Agen, vaivai que vaille

Ce samedi, le SUA LG se rend à Mayol dans l’antre toulonnais sans grande illusion mais avec l’espoir de rivaliser le plus longtemps possible avec l’une des grosses cylindrées de notre championnat...

De notre journaliste : Cyril Recondo

Pendant que la France du rugby s’émeut à l’idée de subitement découvrir que ses valeurs qui ont longtemps fait son charme disparaissent aussi vite que les « biftons » de la poche du soudainement naïf docteur Hans Pieter Wild*, le Sporting, lui compte les jours qui le séparent d’une fin de saison interminable.

Car si pendant longtemps les mois de mai et juin rimaient avec liesse et joie sur les berges de la Garonne grâce à son cher SUA, ce dernier tiers du championnat est désormais, au mieux, celui du temps de la peur, au pire, comme cette année, celui de la lamentation. C’est d’ailleurs le seul point commun que le SUA peut afficher avec le docteur « Maboul » du Stade Français, celui de ne plus jamais vibrer au printemps...

En attendant donc la Pro D2 et en tentant d’éviter ce fichu Covid-19 qui n’en finit plus de bousculer le calendrier de Top 14, les hommes du trio Sonnes – Ortiz – Mirande vont devoir se coltiner un nouveau déplacement périlleux chez des Toulonnais bien décidés à faire le plein de points.

Amputé d’une grande partie de ses jeunes éléments Naullet, Burin, Kroos notamment, qui tenteront ce week-end d’assurer le maintien aux espoirs (Ndlr, ils se déplacent à Mont-de-Marsan), et de toujours trop nombreux blessés, c’est sur la pointe des pieds de peur de déranger que le Sporting se rend à mayol dans l’antre d’un RC Toulon toujours à la bagarre pour la qualification (7ème actuellement avec 52 pts).

Plutôt à l’aise en conquête ces dernières semaines, c’est surtout son inconsistance défensive associée à son manque rédhibitoire de puissance en attaque qui ont empêché le Sporting de valider certains progrès entraperçus notamment lors de premières périodes souvent prometteuses.

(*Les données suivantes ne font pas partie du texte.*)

import Mathlib
import HarnessLib
import Summits.HubbardSuperconductivity.HubbardSuperconductivity.Theorems.KLProgrammeKLRegimeEngineScaleZeroE4SpaceMoment

/-!
# Route `KLProgramme` — K3 VL child (stmt-HubbardSuperconductivity-23356), atom `stub_vl_HE1free`, LEVEL 0 («(VL)-HE1-LEVEL0», F5a):
# the first SPACE MOMENT of the cutoff-`Λ₁` covariance `C^K_{>Λ₁}` of an admissible frame, telescoped over the frame pieces —
# the twin of k3c2-p1's `…EngineScaleZeroE4SpaceMoment` §3–§4 ONE SCALE LOWER (`e₀ ↦ Λ₁ = klScale klE0 1 = e₀/4`)

Cell gate-hubbard-kl, seat p3 (g20); VL lead k3c4-p1 g18 (HE1-GRANULARITY-g18.md §2″).  The per-piece Literature bounds
(`HubbardUVBandPieces.spaceMoment_basePiece_le`, `spaceMoment_incrPiece_le`) and the scale bookkeeping of the `e₀` file
(`scaledIncrQ_le`, `scaledIncrQ'_le`, any `Λ > 0`) are cutoff-generic; only the frame wrappers pinned `Λ = klE0` through `0 < klE0 ≤ 4`.
Here they are read at `Λ₁ = e₀/4` (`0 < Λ₁ ≤ 4`), VERBATIM otherwise, for the padded symbol
`G = gridSymbol L M N β (uvSymbolCT L M β μ K Λ₁) σ` of `C^K_{>Λ₁}` on an `N`-point time grid (`2M ≤ N`):

* `uvIncrQ_frame_nonneg_scaleOne`, `spaceMoment_incrPiece_frame_scaleOne_le`, `spaceMoment_basePiece_frame_scaleOne_le` — the pieces;
* **`spaceMoment_scaleOne_of_frameOK`** — `(β/N)·Σ_{a,b⃗} |b̃_l|·‖S[G_σ](a,b⃗)‖ ≤ C₀(Λ₁;B) + C_lin(Λ₁;B)·4608·(1 + ΣGfr)⁴·((N_sc+1)·U² + 2|U|)`
  (`FrameOK R U N_sc μ K`, `R.WF`, `|U| ≤ 1`, `klBetaMin ≤ β`, `β³ ≤ M`, `2M ≤ N`, cutoff derivatives `≤ B` up to order `5`, `l ≠ l'`).

The space part `A_X` of the weighted decay constant (α_w)₁ of the cutoff-`Λ₁` one-step `…EngineCutoffKernelNormsWtAt`.  Everything is proved;
no definitions, no named facts, no sorry.  [cite: BenfattoGiulianiMastropietro2006, Lemma 2.2 (2.52), §2.7 (2.81)]
-/

noncomputable section

namespace Summit.HubbardSuperconductivity.HubbardSuperconductivity.Theorems.EngineV8

set_option linter.dupNamespace false -- summit = problem name (single-conjunct summit), D-0017

open Real Finset Literature.MathematicalPhysics.QuantumLattice Literature.Probability.LatticeModels
open Summit.HubbardSuperconductivity.HubbardSuperconductivity.Theorems.KLRegimeSplit
open Summit.HubbardSuperconductivity.HubbardSuperconductivity.Theorems.KLProgrammeLegKernels
open Summit.HubbardSuperconductivity.HubbardSuperconductivity.Theorems.DispersionFlow
open Summit.HubbardSuperconductivity.HubbardSuperconductivity.Theorems.ScaleZeroDecay

variable {L M N : ℕ}

/-! ## §1 The pieces of an admissible frame at the cutoff `Λ₁` -/

section Frame

variable [NeZero L] [NeZero N] {R : RenConsts} {U μ β : ℝ} {Nsc : ℕ} {Kp : ℕ → TrigPolyC4v} {B : ℝ}

/-- `0 < Λ₁ = klScale klE0 1 ≤ 4`. -/
theorem klScaleOne_pos_le_four : (0 : ℝ) < klScale klE0 1 ∧ klScale klE0 1 ≤ 4 := by norm_num [klE0, klScale]

/-- The increment amplitudes are non-negative (`B ≥ 1`, `R.WF`). -/
theorem uvIncrQ_frame_nonneg_scaleOne (hRwf : R.WF) (hB1 : 1 ≤ B) (m k : ℕ) :
    0 ≤ uvIncrQ B (klScale klE0 1) ((4 + 4 / 3 * (R.Gfr 1 + R.Gfr 2 + R.Gfr 3)) * (2 : ℝ) ^ m)
        (fun i => R.Gfr i * uPow i U * (((2 : ℝ) ^ m) ^ (2 * i) / ((2 : ℝ) ^ m) ^ 4)) k ∧
      0 ≤ uvIncrQ' B (klScale klE0 1) ((4 + 4 / 3 * (R.Gfr 1 + R.Gfr 2 + R.Gfr 3)) * (2 : ℝ) ^ m)
        (fun i => R.Gfr i * uPow i U * (((2 : ℝ) ^ m) ^ (2 * i) / ((2 : ℝ) ^ m) ^ 4)) k := by
  have hG0 : ∀ j, 0 ≤ R.Gfr j := hRwf.2.2
  have hΛ := klScaleOne_pos_le_four.1
  have hsum : 0 ≤ ∑ j ∈ Finset.range (k + 1), (k.choose j : ℝ) * (j.factorial : ℝ) *
      ((4 + 4 / 3 * (R.Gfr 1 + R.Gfr 2 + R.Gfr 3)) * (2 : ℝ) ^ m) ^ j *
        (R.Gfr (k - j) * uPow (k - j) U * (((2 : ℝ) ^ m) ^ (2 * (k - j)) / ((2 : ℝ) ^ m) ^ 4)) :=
    sum_nonneg fun j _ => by
      have h1 : 0 ≤ uPow (k - j) U := by unfold uPow; split_ifs <;> positivity
      have h2 : 0 ≤ (4 + 4 / 3 * (R.Gfr 1 + R.Gfr 2 + R.Gfr 3)) * (2 : ℝ) ^ m := by nlinarith [hG0 1, hG0 2, hG0 3, pow_pos (by norm_num : (0:ℝ) < 2) m]
      have h3 := hG0 (k - j)
      positivity
  unfold uvIncrQ uvIncrQ'
  constructor <;> positivity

A ce titre, l’arrivée inattendue en tant que joker médical au centre du treiziste samoan Patty Vaivai, joli bébé de 1,83m pour 120 kg, devrait permettre de combler ce cruel déficit et d’amener quelques certitudes au moins dans les duels même s’il ne devrait jouer que quelques minutes ce week-end (voir encadré). Car collectivement, et l’histoire de ce jeu l’a trop souvent montré, passer du XIII à XV n’est jamais aisé sauf à s’appeler Tana Umaga, Sonny Bill Williams, Andy Farrell ou encore plus près de nous Romain Sore... Mais au point où le SUA LG en est rendu, on se dit que chaque tampon distribué est bon à prendre. De quoi rendre nostalgique les héros des sulfureux Agen – Toulon d’un temps que les moins de vingt ans ne peuvent pas connaître, il y a un pas que nous ne franchiront pas... N’en déplaise aux vrais naïfs...

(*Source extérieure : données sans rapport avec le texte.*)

import Mathlib
import Summits.ValiantsHypothesis.ValiantsHypothesis.Theses.BarrierLever
import Summits.ValiantsHypothesis.ValiantsHypothesis.Theorems.BarrierLeverPrincipalMinorLayoutsNonsingularRefutation
import Summits.ValiantsHypothesis.ValiantsHypothesis.Theorems.BarrierLeverTransversalSufficesForPrincipal
import Summits.ValiantsHypothesis.ValiantsHypothesis.Theorems.BarrierLeverSplitReductionSufficesForTransversal
import Summits.ValiantsHypothesis.ValiantsHypothesis.Theorems.BarrierLeverTransversalLiteralPairSplit
import Summits.ValiantsHypothesis.ValiantsHypothesis.Theorems.BarrierLeverTransversalTwinFreeReductionHolds

/-!
# Route BarrierLever — item `TransversalMinorsNonsingularOnIrreducibleLayouts` (stmt-ValiantsHypothesis-19616): REFUTATION

Refutation file (`--workitem stmt-ValiantsHypothesis-19616`; cell valiant-natproofs, rung V4, 𝒟-side;
prover seat val-np-p3 gen 4). Definition-free; a corollary of the refutation of TNS
(`TNSRefutation.not_PrincipalMinorLayoutsNonsingular`, item 19126: at `h = 31` the layout
`u = (∅, {0}, …, {30})`, `w =` all subsets of `{0,…,4}` has a singular principal-minor layout
matrix for EVERY `K`) through arrows already in the tree.

**`not_TransversalMinorsNonsingularOnIrreducibleLayouts`**: TT restricted to R1/twin-irreducible layouts is false
too, since `TransversalLiteralPairSplit → TransversalTwinFreeReduction → (TT on irreducible layouts) → TT`
(item 19617, `SplitGlue.splitReductionSufficesForTransversal`) with 19587 and 19588 proved, TT ⇒ TNS (19153),
and TNS false. (Consistently, the refuting layout `u = (∅, singletons)`, `w = 2^T` is itself
irreducible in the item's sense: no count coincidence p_a(u) ∈ {{q_c(w), r − q_c(w)}} at `r = 32`,
`p_a ∈ {{0,1}}`, `q_c ∈ {{0,16}}`, and no injective contraction.)

WHAT THIS IS NOT: item 19717 `PartitionMinorsHitByVP` (layout-dependent witnesses) is untouched;
nothing on crux stmt-14610 or `VP` vs `VNP`.
-/

set_option linter.dupNamespace false

namespace Summit.ValiantsHypothesis.ValiantsHypothesis.Theorems.BarrierLever.TNSRefutation

/-- **TT fails even on irreducible layouts** (item `TransversalMinorsNonsingularOnIrreducibleLayouts`,
stmt-ValiantsHypothesis-19616): by the proved split glue 19617 (with 19587, 19588), TT ⇒ TNS (19153) and
the refutation of TNS. -/
theorem not_TransversalMinorsNonsingularOnIrreducibleLayouts :
    ¬ Summit.ValiantsHypothesis.ValiantsHypothesis.Theses.BarrierLever.TransversalMinorsNonsingularOnIrreducibleLayouts :=
  fun hI => not_PrincipalMinorLayoutsNonsingular
    (TransversalDictionary.transversalSufficesForPrincipal
      (SplitGlue.splitReductionSufficesForTransversal LiteralSplit.transversalLiteralPairSplit_route
        LiteralLift.transversalTwinFreeReduction_route hI))

end Summit.ValiantsHypothesis.ValiantsHypothesis.Theorems.BarrierLever.TNSRefutation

* Suite au départ en cours de saison de son centre Gaël Fickou, le président du Stade Français Hans Pieter Wild s’est déclaré déçu par le rendement de sa star et son départ anticipé, voir entretien L’équipe le 20 avril 2021


PATTY VAIVAI Première dans le groupe ?

Le SUA LG s’’st donc offert Paterika dit «Patty» Vaivai en tant que joker médical jusqu’à la fin de la saison 20/21.

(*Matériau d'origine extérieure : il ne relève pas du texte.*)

import Summits.Ventures.QEC.CircuitDistance.ETowerKX
import Summits.Ventures.QEC.CircuitDistance.ETowerBase
import HarnessLib

/-!
# E-fold tower ([[144,12,12]], W = 9, node K) — sector X, slices 6–6 of `T3X`

STEP 2 of R152 (2) (CARD-7, idea-1 g3/g4; generic port + STEP2-ASSEMBLY-SPEC type-1 g2). `T3X` = the canonical (orbit-minimal) representatives of the
non-zero `V₃`-kernel base words of weight `≤ 9` of the extended `E(3,3)` table `TE3` (sector X, record slot order), as ASCENDING numerals, cut into
consecutive slices `SX_i` (`T3X = SX_0 ++ SX_1 ++ …`, module `ETowerT3X`). Per slice: the UNIT fact (§B8 (ii)) — the nested guarded tower
`nodeA` (levels A→B→C→`ktop`) passes on `bitsOf 45 0 u` for every `u` — and the BASE-SLICE fact (§B9) — `sliceCheck` (below `2^45`, kernel word of
`tab TE3 15`, weight in `[1,9]`, orbit-minimal) and the per-weight orbit-size sums `osums`. All `decide +kernel`; predicted kernel seconds = idea-1's
`enest` K-node model. No `native_decide`. Emitted by qec-cdx-eng-1 g2 (`emit_step2.py`). Nothing here asserts a value of `d_circ`.
-/

set_option maxRecDepth 100000

namespace Summit.Ventures.QEC.CircuitDistance.ETower.SecX

open Summit.Ventures.QEC.Census Summit.Ventures.QEC.Census.Fold

/-- slice 6 of `T3X`: 1 canonical base words (weights [3]; predicted 252.0 s on node K; s ≥ 1-rich). -/
def SX_6 : List ℕ := [134221826]

set_option maxHeartbeats 400000000 in
/-- UNIT FACT (§B8 (ii)): every word of slice 6 passes the tower `nodeA`. -/
theorem unitsX_6 : (SX_6.map (bitsOf 45 0)).all nodeA = true := by decide +kernel

set_option maxHeartbeats 400000000 in
/-- BASE-SLICE FACT (§B9): slice 6 passes `sliceCheck` over `tab TE3 15` and has per-weight orbit-size sums `[0, 0, 9, 0, 0, 0, 0, 0, 0]`. -/
theorem baseX_6 : sliceCheck (tab TE3 15) 3 3 5 9 SX_6 = true ∧ osums 3 3 5 9 SX_6 = [0, 0, 9, 0, 0, 0, 0, 0, 0] := by decide +kernel

end Summit.Ventures.QEC.CircuitDistance.ETower.SecX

Ce joueur d’origine samoane est connu dans le rugby à XIII où il évoluait au Toulouse Olympique XIII depuis 2019. Patty a une importante expérience du haut niveau. Après être passé par les équipes de jeunes du Melbourne Storm et des New Zealand Warriors, Patty a connu la NRL Australienne avec les Newcastle Knights puis avec les Gold Coast Titans. En 2018, il tente l’aventure Européenne en rejoignant les Leigh Centurions et débarque au TO après un an passé en Angleterre. Encore juste physiquement, il pourrait dès ce week-end intégrer le groupe en tant que remplaçant pour ce déplacement à Toulon.